I have test database of documents with average document size is 32942 Bytes only.
I am getting exceed memory error on below mentioned very simple query and small database (@ 600MB). Code:
resultSet=collection.find({“cs.c_id”:{“$in”: list}})
reccnt=0
for rec in resultSet:
reccnt=reccnt+1 Error:pymongo.errors.DocumentTooLarge: BSON document too large (50853059 bytes) - the connected server supports BSON document sizes up to 16777216 bytes.
Yes, you are right. Query parameter list may be high (approximate 10^6) .
Thank you to help in cause identification.
Actually, it was result to avoid expensive Join operation using $lookup.
It is in two part:
part 1) identified all references from documents satisfying critieria,
These criteria are merged, then
part 2) Identify documents of ID return by part 1
So to avoid a $lookup entirely done with one access to the server by
1 - doing a find that downloads the list of ids to lookup, join or find
2 - doing a second access to the server by uploading the list of ids you got in step 1 to find the documents
So you basically implement your own $lookup in a less efficient way using more access to the server, using more I/O between the client and the server and more CPU on the client which in principal is less powerful than the server.
$lookup
I do not know how accurate your python environment is terms of showing where is the error line but I suspect it is wrong. As far as I know, resultSet is a cursor so I am pretty confident that pymongo will return a valid cursor object. And each record is a document stored in the server, so I don’t see how any single rec from resultSet could be too big.

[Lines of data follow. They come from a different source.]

variable {k : ℕ}

/-- **A dependency read at one letter**: if `Σ_i g_i (k·𝟙_{Q_i} − |Q_i|) = 0` then `Σ_i g_i (k·[y ∈ Q_i] − |Q_i|) = 0` for every letter `y`. [cite: Lang2002, XIII §4] -/
theorem apply_cells_eq_zero_of_sum_smul_eq_zero {ι : Type} [Fintype ι] (Q : ι → Finset (Fin k)) {g : ι → ℚ}
    (hg : (∑ i, g i • fun y : Fin k => ((k : ℚ) * (if y ∈ Q i then 1 else 0) - (Q i).card)) = 0) (y : Fin k) :
    (∑ i, g i * ((k : ℚ) * (if y ∈ Q i then 1 else 0) - (Q i).card)) = 0 := by
  have h := congrFun hg y
  rw [Finset.sum_apply, Pi.zero_apply] at h
  simpa only [Pi.smul_apply, smul_eq_mul] using h
/-- **Quotients of a localization at a prime, along an isomorphism of the base.** If `S = B_Q`,
`J ⊆ Q`, and `ε : P ≅ B/J`, then `S/JS` is the localization of `P` at the prime `𝔔`
corresponding to `Q/J`, for the `P`-algebra structure `P ≅ B/J → S/JS`. [folklore] -/
theorem isLocalization_atPrime_quotient_of_ringEquiv {B S P : Type*} [CommRing B] [CommRing S]
    [CommRing P] [Algebra B S] (Q : Ideal B) [Q.IsPrime] [IsLocalization.AtPrime S Q]
    (J : Ideal B) (ε : P ≃+* B ⧸ J) (𝔔 : Ideal P) [𝔔.IsPrime]
    (h𝔔 : ∀ b : B, ε.symm (Ideal.Quotient.mk J b) ∈ 𝔔 ↔ b ∈ Q) :
    @IsLocalization.AtPrime P _ (S ⧸ J.map (algebraMap B S)) _
      ((algebraMap (B ⧸ J) (S ⧸ J.map (algebraMap B S))).comp ε.toRingHom).toAlgebra 𝔔 _ := by
  have inst : IsLocalization (Algebra.algebraMapSubmonoid (B ⧸ J) Q.primeCompl)
      (S ⧸ J.map (algebraMap B S)) := inferInstance
  have h := @IsLocalization.isLocalization_of_base_ringEquiv (B ⧸ J) _
    (Algebra.algebraMapSubmonoid (B ⧸ J) Q.primeCompl) (S ⧸ J.map (algebraMap B S)) _ _ P _
    inst ε.symm
  have hM : (Algebra.algebraMapSubmonoid (B ⧸ J) Q.primeCompl).map ε.symm = 𝔔.primeCompl := by
    ext p
    constructor
    · rintro ⟨_, ⟨b, hb, rfl⟩, rfl⟩
      exact fun hp => hb ((h𝔔 b).mp hp)
    · intro hp
      obtain ⟨b, hb⟩ := Ideal.Quotient.mk_surjective (ε p)
      refine ⟨Ideal.Quotient.mk J b, ⟨b, fun hbQ => hp ?_, rfl⟩, ?_⟩
      · have := (h𝔔 b).mpr hbQ
        rwa [hb, RingEquiv.symm_apply_apply] at this
      · change ε.symm (Ideal.Quotient.mk J b) = p
        rw [hb, RingEquiv.symm_apply_apply]
  rw [hM] at h
  have halg : ((algebraMap (B ⧸ J) (S ⧸ J.map (algebraMap B S))).comp ε.symm.symm.toRingHom) =
      (algebraMap (B ⧸ J) (S ⧸ J.map (algebraMap B S))).comp ε.toRingHom := by
    rw [RingEquiv.symm_symm]
  rw [halg] at h
  exact h

/-- **A localization at a prime which factors through an intermediate localization.** If
`Sb = (T₀)_𝔔₀` and `T₁ = N⁻¹ T₀` with `N ∩ 𝔔₀ = ∅`, then `Sb ≅ (T₁)_{𝔔₀ T₁}` over `T₀`.
[folklore] -/
theorem exists_algEquiv_localization_atPrime_map {T₀ T₁ Sb : Type*} [CommRing T₀] [CommRing T₁]
    [CommRing Sb] [Algebra T₀ T₁] [Algebra T₀ Sb] (𝔔₀ : Ideal T₀) [𝔔₀.IsPrime]
    [IsLocalization.AtPrime Sb 𝔔₀] (N : Submonoid T₀) [IsLocalization N T₁]
    (hN : Disjoint (N : Set T₀) 𝔔₀) :
    ∃ 𝔔₁ : PrimeSpectrum T₁, 𝔔₁.asIdeal = 𝔔₀.map (algebraMap T₀ T₁) ∧
      𝔔₁.asIdeal.comap (algebraMap T₀ T₁) = 𝔔₀ ∧
      Nonempty (Sb ≃ₐ[T₀] Localization.AtPrime 𝔔₁.asIdeal) := by
  have hprime : (𝔔₀.map (algebraMap T₀ T₁)).IsPrime :=
    IsLocalization.isPrime_of_isPrime_disjoint N T₁ 𝔔₀ ‹_› hN
  let 𝔔₁ : PrimeSpectrum T₁ := ⟨𝔔₀.map (algebraMap T₀ T₁), hprime⟩
  have hcomap : 𝔔₁.asIdeal.comap (algebraMap T₀ T₁) = 𝔔₀ :=
    IsLocalization.under_map_of_isPrime_disjoint N T₁ ‹_› hN
  refine ⟨𝔔₁, rfl, hcomap, ?_⟩
  have h2 : IsLocalization.AtPrime (Localization.AtPrime 𝔔₁.asIdeal)
      (𝔔₁.asIdeal.comap (algebraMap T₀ T₁)) :=
    IsLocalization.isLocalization_isLocalization_atPrime_isLocalization N
      (Localization.AtPrime 𝔔₁.asIdeal) 𝔔₁.asIdeal
  have hsub : (𝔔₁.asIdeal.comap (algebraMap T₀ T₁)).primeCompl = 𝔔₀.primeCompl := by
    ext t
    rw [Ideal.mem_primeCompl_iff, Ideal.mem_primeCompl_iff, hcomap]
  have h3 : IsLocalization.AtPrime (Localization.AtPrime 𝔔₁.asIdeal) 𝔔₀ := by
    unfold IsLocalization.AtPrime at h2 ⊢
    rw [hsub] at h2
    exact h2
  exact ⟨IsLocalization.algEquiv 𝔔₀.primeCompl Sb (Localization.AtPrime 𝔔₁.asIdeal)⟩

I think $lookup would be less efficient. You may correct it.
Query here is to filter record from first collection. Collect references from Array from these documents. For this reference ID’s , search documents from second collection.
Two collections are used here, which may be have different distribution on shards.

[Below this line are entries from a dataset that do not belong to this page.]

import Mathlib
import HarnessLib
import Literature.Analysis.FluidPDE.LocalPressureLiouville
import Literature.Analysis.FluidPDE.TsaiSelfSimilarBounded
/-!
# Route `PoloidalWindowDoor`, crux `PoloidalWindowRigidity` (K2, stmt-NavierStokesRegularity-19708) —
# THE PRESSURE GAUGE OF A SLICE, TOOLS: Liouville for bounded distributionally-harmonic functions; continuity
# and centre-uniform bounds for the two parts of the mollified pressure-gradient functional

Cell ns-regularity-ideate, seat nsreg-p7 (gen 6, third worker under the K2 lead; `--supports stmt-…-19708`).
Tool file for `…PressureGauge.lean` (first brick of the discharge of the K2 lead's hypothesis (F1), the mean
oscillation bound for the class pressure in `…LargeScaleEnergy.exists_largeScale_energy_bound`).

For a measurable uniformly locally `L²` field `w : ℝ³ → ℝ³` and `q ∈ L¹_loc(ℝ³)` the **slice functional** is

  `g(c) := ∫ [q(x) ∂ₑλ_δ(c − x) + D³Φ_δ(c − x)(e)(w x, w x)] dx`

(`Φ_δ = newtonReg δ`, `λ_δ = ΔΦ_δ`; the tree's `slice_pressure_oscillation_le` consumes `g ≡ 0`). Here:

* `eq_of_bounded_of_laplacian_normed_convolution_eq_zero` — **Liouville**: a continuous bounded `F : ℝ³ → ℝ`
  all of whose bump-mollifications `ψ ⋆ F` have vanishing Laplacian is constant (each `ψ ⋆ F` is `C²`, bounded,
  harmonic ⇒ constant by the tree's `isConst_of_harmonic_bounded`; `ψₙ ⋆ F → F`);
* `continuous_pressureTerm`, `continuous_sliceFunctional` — continuity of `c ↦ ∫ q ∂ₑλ_δ(c − ·)` (a
  convolution `L¹_loc ⋆ C_c`) and of `g` (with the tree's `continuous_integral_evalDiag_fderiv3_newtonReg`);
* `abs_velocityTerm_le` — `|∫ D³Φ_δ(c − y)(e)(w y, w y) dy| ≤ K` uniformly in `c` (kernel decay `O(|z|⁻⁴)`
  against the uniformly local energy);
* `abs_pressureTerm_le_of_norm_fderiv_le` — for `q ∈ C¹` with `‖Dq‖ ≤ L`:
  `|∫ q(x) ∂ₑλ_δ(c − x) dx| ≤ L ‖e‖ ∫|λ_δ|` uniformly in `c` (one integration by parts).

WHAT THIS IS NOT: not a claim about Navier–Stokes regularity and not the open residue S2⁗ — measure theory
and potential theory of one time slice (bears_on LADDER-NS N0 via crux K2 = stmt-19708; whole-class tool).
-/

noncomputable section

-- the summit and its single sub-problem share the name (CONVENTIONS §1), as in every Theorems file
set_option linter.dupNamespace false
-- nested operator types `ℝ³ →L[ℝ] ℝ³ →L[ℝ] ℝ³ →L[ℝ] ℝ` (as in `LocalPressureLiouvilleKernel.lean`)
set_option maxSynthPendingDepth 3

namespace Summit.NavierStokesRegularity.NavierStokesRegularity.Theorems.PoloidalWindowDoorPoloidalWindowRigidityPressureGaugeTools

open MeasureTheory Set Function Filter Topology Metric InnerProductSpace
open scoped RealInnerProductSpace ENNReal NNReal Laplacian ContDiff Convolution
open Literature.Analysis Literature.Analysis.FluidPDE


/-! ## Liouville for bounded functions with harmonic mollifications -/

/-- A mollification by a (mass-one, nonnegative) bump of a function bounded by `B` is bounded by `B`.
[folklore] -/
theorem abs_normed_convolution_le (φ : ContDiffBump (0 : EuclideanSpace ℝ (Fin 3)))
    {F : EuclideanSpace ℝ (Fin 3) → ℝ} (hF : Continuous F) {B : ℝ} (hB : ∀ c, |F c| ≤ B)
    (b : EuclideanSpace ℝ (Fin 3)) :
    |(φ.normed volume ⋆[ContinuousLinearMap.lsmul ℝ ℝ, volume] F) b| ≤ B := by
  rw [convolution_lsmul_apply]
  have hbound : ∀ s, ‖φ.normed volume s * F (b - s)‖ ≤ φ.normed volume s * B := by
    intro s
    rw [norm_mul, Real.norm_eq_abs, abs_of_nonneg (φ.nonneg_normed s), Real.norm_eq_abs]
    exact mul_le_mul_of_nonneg_left (hB _) (φ.nonneg_normed s)
  have hi : Integrable (fun s => φ.normed volume s * F (b - s)) volume :=
    (φ.continuous_normed.mul (hF.comp (continuous_const.sub continuous_id))).integrable_of_hasCompactSupport
      (φ.hasCompactSupport_normed.mul_right)
  calc |∫ s, φ.normed volume s * F (b - s)| = ‖∫ s, φ.normed volume s * F (b - s)‖ := (Real.norm_eq_abs _).symm
    _ ≤ ∫ s, φ.normed volume s * B := norm_integral_le_of_norm_le (φ.integrable_normed.mul_const _)
        (Eventually.of_forall hbound)
    _ = B := by rw [integral_mul_const, φ.integral_normed, one_mul]

/-- **Liouville for bounded «distributionally harmonic» continuous functions.** If `F : ℝ³ → ℝ` is
continuous and bounded and every bump-mollification `ψ ⋆ F` (`ψ = φ.normed`, `φ` a Mathlib bump) has
vanishing Laplacian everywhere, then `F` is constant: each `ψ ⋆ F` is `C²`, harmonic and bounded, hence
constant (`isConst_of_harmonic_bounded`, Gilbarg–Trudinger Thm 2.10), and `F = lim ψₙ ⋆ F`. [folklore] -/
theorem eq_of_bounded_of_laplacian_normed_convolution_eq_zero {F : EuclideanSpace ℝ (Fin 3) → ℝ}
    (hF : Continuous F) (hB : ∃ B, ∀ c, |F c| ≤ B)
    (hΔ : ∀ (φ : ContDiffBump (0 : EuclideanSpace ℝ (Fin 3))) (b : EuclideanSpace ℝ (Fin 3)),
      Δ (φ.normed volume ⋆[ContinuousLinearMap.lsmul ℝ ℝ, volume] F) b = 0)
    (c c' : EuclideanSpace ℝ (Fin 3)) : F c = F c' := by
  obtain ⟨B, hB⟩ := hB
  have hconst : ∀ φ : ContDiffBump (0 : EuclideanSpace ℝ (Fin 3)),
      (φ.normed volume ⋆[ContinuousLinearMap.lsmul ℝ ℝ, volume] F) c =
        (φ.normed volume ⋆[ContinuousLinearMap.lsmul ℝ ℝ, volume] F) c' := by
    intro φ
    have h2 : ContDiff ℝ 2 (φ.normed volume ⋆[ContinuousLinearMap.lsmul ℝ ℝ, volume] F) :=
      φ.hasCompactSupport_normed.contDiff_convolution_left _ φ.contDiff_normed hF.locallyIntegrable
    exact isConst_of_harmonic_bounded (harmonicOnNhd_of_laplacian_eq_zero h2 (hΔ φ))
      ⟨B, abs_normed_convolution_le φ hF hB⟩ c c'
  obtain ⟨φs, hφs, -⟩ := FunctionSpaces.exists_contDiffBump_seq (E := EuclideanSpace ℝ (Fin 3))
  have hlim := ContDiffBump.convolution_tendsto_right_of_continuous (μ := volume) hφs hF c
  have hlim' := ContDiffBump.convolution_tendsto_right_of_continuous (μ := volume) hφs hF c'
  have heq : (fun n => ((φs n).normed volume ⋆[ContinuousLinearMap.lsmul ℝ ℝ, volume] F) c) =
      fun n => ((φs n).normed volume ⋆[ContinuousLinearMap.lsmul ℝ ℝ, volume] F) c' := by
    funext n; exact hconst (φs n)
  rw [heq] at hlim
  exact tendsto_nhds_unique hlim hlim'

/-! ## The slice functional: continuity and the bound on its velocity part -/

section Slice

variable {δ : ℝ} {w : EuclideanSpace ℝ (Fin 3) → EuclideanSpace ℝ (Fin 3)} {A : ℝ≥0∞}
  {q : EuclideanSpace ℝ (Fin 3) → ℝ}

/-- The profile `z ↦ ∂ₑλ_δ(z)` is continuous and supported in `B̄(0, δ)`. [folklore] -/
theorem continuous_and_hasCompactSupport_fderiv_profile (hδ : 0 < δ) (e : EuclideanSpace ℝ (Fin 3)) :
    Continuous (fun z : EuclideanSpace ℝ (Fin 3) => fderiv ℝ (Δ (newtonReg δ)) z e) ∧
      HasCompactSupport (fun z : EuclideanSpace ℝ (Fin 3) => fderiv ℝ (Δ (newtonReg δ)) z e) := by
  refine ⟨((contDiff_laplacian_newtonReg hδ (n := 1)).continuous_fderiv one_ne_zero).clm_apply
    continuous_const, ?_⟩
  refine HasCompactSupport.intro (isCompact_closedBall (0 : EuclideanSpace ℝ (Fin 3)) δ) fun z hz => ?_
  rw [mem_closedBall_zero_iff, not_le] at hz
  rw [fderiv_laplacian_newtonReg_eq_zero hδ hz, _root_.zero_apply]

/-- The shifted profile `x ↦ ∂ₑλ_δ(c − x)` is continuous and supported in `B̄(c, δ)`. [folklore] -/
theorem continuous_and_hasCompactSupport_profile_comp_sub (hδ : 0 < δ) (c e : EuclideanSpace ℝ (Fin 3)) :
    Continuous (fun x : EuclideanSpace ℝ (Fin 3) => fderiv ℝ (Δ (newtonReg δ)) (c - x) e) ∧
      HasCompactSupport (fun x : EuclideanSpace ℝ (Fin 3) => fderiv ℝ (Δ (newtonReg δ)) (c - x) e) := by
  obtain ⟨hc, -⟩ := continuous_and_hasCompactSupport_fderiv_profile hδ e
  refine ⟨hc.comp (continuous_const.sub continuous_id :
    Continuous fun x : EuclideanSpace ℝ (Fin 3) => c - x), ?_⟩
  refine HasCompactSupport.intro (isCompact_closedBall c δ) fun x hx => ?_
  rw [mem_closedBall, dist_eq_norm, not_le, ← norm_sub_rev] at hx
  rw [fderiv_laplacian_newtonReg_eq_zero hδ hx, _root_.zero_apply]

/-- The pressure integrand `x ↦ q(x) ∂ₑλ_δ(c − x)` is integrable for `q ∈ L¹_loc`. [folklore] -/
theorem integrable_pressureTerm (hδ : 0 < δ) (hq : LocallyIntegrable q volume)
    (c e : EuclideanSpace ℝ (Fin 3)) :
    Integrable (fun x => q x * fderiv ℝ (Δ (newtonReg δ)) (c - x) e) volume := by
  obtain ⟨hc, hs⟩ := continuous_and_hasCompactSupport_profile_comp_sub hδ c e
  have h := hq.integrable_smul_right_of_hasCompactSupport hc hs
  simpa only [smul_eq_mul] using h

/-- The pressure part of the slice functional is the convolution `q ⋆ ∂ₑλ_δ`. [folklore] -/
theorem pressureTerm_eq_convolution (q : EuclideanSpace ℝ (Fin 3) → ℝ) (δ : ℝ)
    (c e : EuclideanSpace ℝ (Fin 3)) :
    ∫ x, q x * fderiv ℝ (Δ (newtonReg δ)) (c - x) e =
      (q ⋆[ContinuousLinearMap.lsmul ℝ ℝ, volume]
        (fun z : EuclideanSpace ℝ (Fin 3) => fderiv ℝ (Δ (newtonReg δ)) z e)) c := by
  rw [convolution_lsmul_apply]

/-- **Continuity of the pressure part** `c ↦ ∫ q(x) ∂ₑλ_δ(c − x) dx` for `q ∈ L¹_loc` (a convolution of
a locally integrable function with a continuous compactly supported one). [folklore] -/
theorem continuous_pressureTerm (hδ : 0 < δ) (hq : LocallyIntegrable q volume)
    (e : EuclideanSpace ℝ (Fin 3)) :
    Continuous fun c : EuclideanSpace ℝ (Fin 3) => ∫ x, q x * fderiv ℝ (Δ (newtonReg δ)) (c - x) e := by
  obtain ⟨hc, hs⟩ := continuous_and_hasCompactSupport_fderiv_profile hδ e
  have h := hs.continuous_convolution_right (ContinuousLinearMap.lsmul ℝ ℝ) hq hc
  refine h.congr fun c => ?_
  rw [pressureTerm_eq_convolution]

/-- **Continuity of the slice functional**
`c ↦ ∫ [q(x) ∂ₑλ_δ(c − x) + D³Φ_δ(c − x)(e)(w x, w x)] dx` for a measurable uniformly locally `L²`
field `w` and `q ∈ L¹_loc`. [folklore] -/
theorem continuous_sliceFunctional (hδ : 0 < δ) (hw : AEStronglyMeasurable w volume) (hAtop : A ≠ ⊤)
    (hA : ∀ z : EuclideanSpace ℝ (Fin 3), ∫⁻ y in ball z 1, ‖w y‖ₑ ^ 2 ≤ A)
    (hq : LocallyIntegrable q volume) (e : EuclideanSpace ℝ (Fin 3)) :
    Continuous fun c : EuclideanSpace ℝ (Fin 3) => ∫ x, (q x * fderiv ℝ (Δ (newtonReg δ)) (c - x) e +
      evalDiag (w x) (fderiv ℝ (fderiv ℝ (fderiv ℝ (newtonReg δ))) (c - x) e)) := by
  have h1 := continuous_pressureTerm hδ hq e
  have h2 := continuous_integral_evalDiag_fderiv3_newtonReg hδ hw hAtop hA e
  refine (h1.add h2).congr fun c => ?_
  have hi1 : Integrable (fun x => q x * fderiv ℝ (Δ (newtonReg δ)) (c - x) e) volume :=
    integrable_pressureTerm hδ hq c e
  have hi2 := integrable_evalDiag_fderiv3_newtonReg hδ hw hAtop hA c e
  exact (integral_add hi1 hi2).symm

/-- **The velocity part is bounded uniformly in the centre:** `|∫ D³Φ_δ(c − y)(e)(w y, w y) dy| ≤ K`
with `K = C_δ ‖e‖ (C_w A).toReal` independent of `c` (kernel decay `O(|z|⁻⁴)` against a uniformly local
`L²` field). [folklore] -/
theorem abs_velocityTerm_le (hδ : 0 < δ) (hw : AEStronglyMeasurable w volume) (hAtop : A ≠ ⊤)
    (hA : ∀ z : EuclideanSpace ℝ (Fin 3), ∫⁻ y in ball z 1, ‖w y‖ₑ ^ 2 ≤ A) (e : EuclideanSpace ℝ (Fin 3)) :
    ∃ K : ℝ, ∀ c : EuclideanSpace ℝ (Fin 3),
      |∫ y, evalDiag (w y) (fderiv ℝ (fderiv ℝ (fderiv ℝ (newtonReg δ))) (c - y) e)| ≤ K := by
  obtain ⟨Cw, hCwtop, hCw⟩ := exists_lintegral_mul_inv_one_add_norm_pow_le
  obtain ⟨C, hC0, hC⟩ := exists_norm_fderiv3_newtonReg_le_inv hδ
  refine ⟨C * ‖e‖ * (Cw * A).toReal, fun c => ?_⟩
  obtain ⟨hint, hle⟩ := integrable_inv_one_add_norm_pow_mul_norm_sq hCwtop hCw hw hAtop hA c
  have hpt : ∀ y, ‖evalDiag (w y) (fderiv ℝ (fderiv ℝ (fderiv ℝ (newtonReg δ))) (c - y) e)‖ ≤
      C * ‖e‖ * (((1 + ‖y - c‖) ^ 4)⁻¹ * ‖w y‖ ^ 2) := by
    intro y
    rw [norm_sub_rev y c]
    calc ‖evalDiag (w y) (fderiv ℝ (fderiv ℝ (fderiv ℝ (newtonReg δ))) (c - y) e)‖
        ≤ ‖evalDiag (w y)‖ * ‖fderiv ℝ (fderiv ℝ (fderiv ℝ (newtonReg δ))) (c - y) e‖ :=
          ContinuousLinearMap.le_opNorm _ _
      _ ≤ ‖w y‖ ^ 2 * (C * ((1 + ‖c - y‖) ^ 4)⁻¹ * ‖e‖) := by
          refine mul_le_mul (norm_evalDiag_le _) ?_ (norm_nonneg _) (by positivity)
          exact (ContinuousLinearMap.le_opNorm _ _).trans
            (mul_le_mul_of_nonneg_right (hC _) (norm_nonneg _))
      _ = C * ‖e‖ * (((1 + ‖c - y‖) ^ 4)⁻¹ * ‖w y‖ ^ 2) := by ring
  calc |∫ y, evalDiag (w y) (fderiv ℝ (fderiv ℝ (fderiv ℝ (newtonReg δ))) (c - y) e)|
      = ‖∫ y, evalDiag (w y) (fderiv ℝ (fderiv ℝ (fderiv ℝ (newtonReg δ))) (c - y) e)‖ :=
        (Real.norm_eq_abs _).symm
    _ ≤ ∫ y, C * ‖e‖ * (((1 + ‖y - c‖) ^ 4)⁻¹ * ‖w y‖ ^ 2) :=
        norm_integral_le_of_norm_le (hint.const_mul _) (Eventually.of_forall hpt)
    _ = C * ‖e‖ * ∫ y, ((1 + ‖y - c‖) ^ 4)⁻¹ * ‖w y‖ ^ 2 := integral_const_mul _ _
    _ ≤ C * ‖e‖ * (Cw * A).toReal := mul_le_mul_of_nonneg_left hle (by positivity)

So, there will be much network I/O between shards to perform $lookup stage.
On other side, two query are used to perform this task. First query is to find reference IDs from first collection by querying it. This process will be done in parallel to all applicable shards. Almost balanced workload . Only IDs are returned from first query. It will be used to filter second collection in balanced workload . No document transfer among cluster nodes will be required except result.
I could by I will not because I do not personally have the resources to test it and I will not use the resources of my customers to test it.
To test if the BSON document too large error is the size of the query, like I think, versus the processing of the result set what you can do is to try insert the query (using the same list) into a temporary collection rather than calling find.
If you get a DocumentTooLarge error then you will know that the query is too big. If it works with exactly the same list that generated the error with find then I have no clue.